I have an XML file with quite a few records from which I put the first entry:
<meps>
<mep>
<fullName>Magdalena ADAMOWICZ</fullName>
<country>Poland</country>
<politicalGroup>
Group of the European People's Party (Christian Democrats)
</politicalGroup>
<id>197490</id>
<nationalPoliticalGroup>Independent</nationalPoliticalGroup>
</mep>
<mep>
I would like to extract all the records that are between the "politicalGroup" field using sed
, that is, Group of the European People's Party (Christian Democrats)
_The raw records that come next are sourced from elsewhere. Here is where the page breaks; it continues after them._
/-!
# Exactness of the links of the ordered Čech complex from the acyclicity of the Čech complex of
# the link cover (bridge between `OrderedCech.LinkExact` and `OrderedCech.complex`)

`Literature/Algebra/Homology/OrderedCechRestrict` proves that the restriction of the ordered Čech
complex `Č•(F)` of a monotone family `F : Finset ι → Submodule A 𝕂` to a sub-cover `e : κ ↪o ι` is
a quasi-isomorphism as soon as all **links** are exact (`OrderedCech.quasiIso_restrictMap`,
hypothesis `OrderedCech.LinkExact F J t` for the non-empty `t` disjoint from `J = e(κ)`): the
link of `t` is the augmented complex `m ↦ Π_{s ⊆ J, #s = m} F (t ∪ s)` written on raw functions
`Finset ι → 𝕂` with the differential `(δ_t c)(u) = Σ_{a ∈ u} ε(t ∪ u, a) c(u ∖ a)`
(`OrderedCech.linkD`) — the signs being those of the ambient simplex `t ∪ u`. For
`F s = Γ(W_s, 𝓕)` this is the augmented Čech complex of `𝓕|_{W_t}` for the cover
`(W_t ∩ W_j)_{j ∈ J}`, whose exactness (Görtz–Wedhorn II, Lemma 22.1) is naturally proved for the
honest ordered Čech complex of the family `s' ↦ F (t ∪ s')` on the index type `J`
(`OrderedCech.linkFamily`; for `𝒪_X(D)` this is
`Literature/AlgebraicGeometry/Motives/CartierDivisorCechAffine`, `exactAt_complex_cechFamily` and
`iInf_cechFamily_singleton_eq`). This file PROVES the translation:

* `OrderedCech.twist t u = Π_{a ∈ u} (-1)^{#{b ∈ t ; b < a}}` and
  `OrderedCech.twist_mul_sign_union`: `θ_t(u) ε(t ∪ u, a) = ε(u, a) θ_t(u ∖ a)` for `t`, `u`
  disjoint — so `δ_t = θ_t⁻¹ ∘ d ∘ θ_t` with `d` the Čech differential in the `u`-vertices;
* `OrderedCech.linkExact_of_forall_exists_d_eq`, `OrderedCech.linkExact_of_exactAt` — **if the
  ordered Čech complex of `linkFamily F J t` is exact in all degrees `≠ 0` and
  `⋂_{j ∈ J} F (t ∪ {j}) ⊆ F t` (`Ȟ⁰` of the link cover is `F t`, the sheaf axiom), then
  `LinkExact F J t`** (`J ≠ ∅`, `t ∩ J = ∅`): a link cocycle `c` in degree `m ≥ 1` becomes the
  Čech cocycle `γ_{s'} = θ_t(s') c(s')`, a primitive `β` of `γ` (or, for `m = 1`, the common value
  of the `0`-cocycle `γ`, which lies in `F t`) gives the link primitive `b(s) = θ_t(s) β(s)`;
  degree `m = 0` is the injectivity of `F t → Π_j F (t ∪ {j})` (inclusions).

Everything is proved; no named facts. With `OrderedCech.quasiIso_restrictMap` this reduces the
comparison of the Čech complexes of two affine covers (Görtz–Wedhorn II, Thm. 22.9) to the
acyclicity of Čech complexes on the affine pieces (Lemma 22.1), in the form proved for `𝒪_X(D)`
in `Motives/CartierDivisorCechAffine`. Mathlib searched (pin): `Finset.subtype_map_of_mem`,
`Finset.mem_subtype`, `Finset.map_erase`, `Finset.sum_map`, `Finset.filter_union`,
`Finset.disjoint_filter_filter`, `Finset.mul_prod_erase` (used).

## References

* U. Görtz, T. Wedhorn, *Algebraic Geometry II: Cohomology of Schemes*, Springer Spektrum (2023),
  doi:10.1007/978-3-658-43031-3: Def. 21.68, Prop. 21.69, p. 260; Lemma 22.1, p. 327; Thm. 22.9,
  p. 332 (read via the held copy). [GortzWedhorn2023]
* The Stacks Project, Tag 01FG (ordered/alternating Čech complexes). [StacksProject]
-/

universe u v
in the example that I put.
In the post Using sed to extract text between 2 tags I have seen that the following command is used to extract text between two tags. I adapt it to my file:
sed -n 's:.*<politicalGroup>\(.*\)</politicalGroup>.*:\1:p' fichero
By using the command I have managed to print the desired field on the screen but only one record, when I would like to be able to extract all the records from the file. Is it possible to modify some of the code to be able to extract all the lines that are between both labels?
Thank you very much.
Investigating a little more I have managed to use another different code that has served me:
cat fichero | tr "<" "\n" | sed -n '/politicalGroup>./p' | sed 's/politicalGroup>//' | sort | uniq -c | sort -nr
In this way I have managed to print all the records on the screen and through the commands
sort, uniq
I have managed to count the repeated values of the file.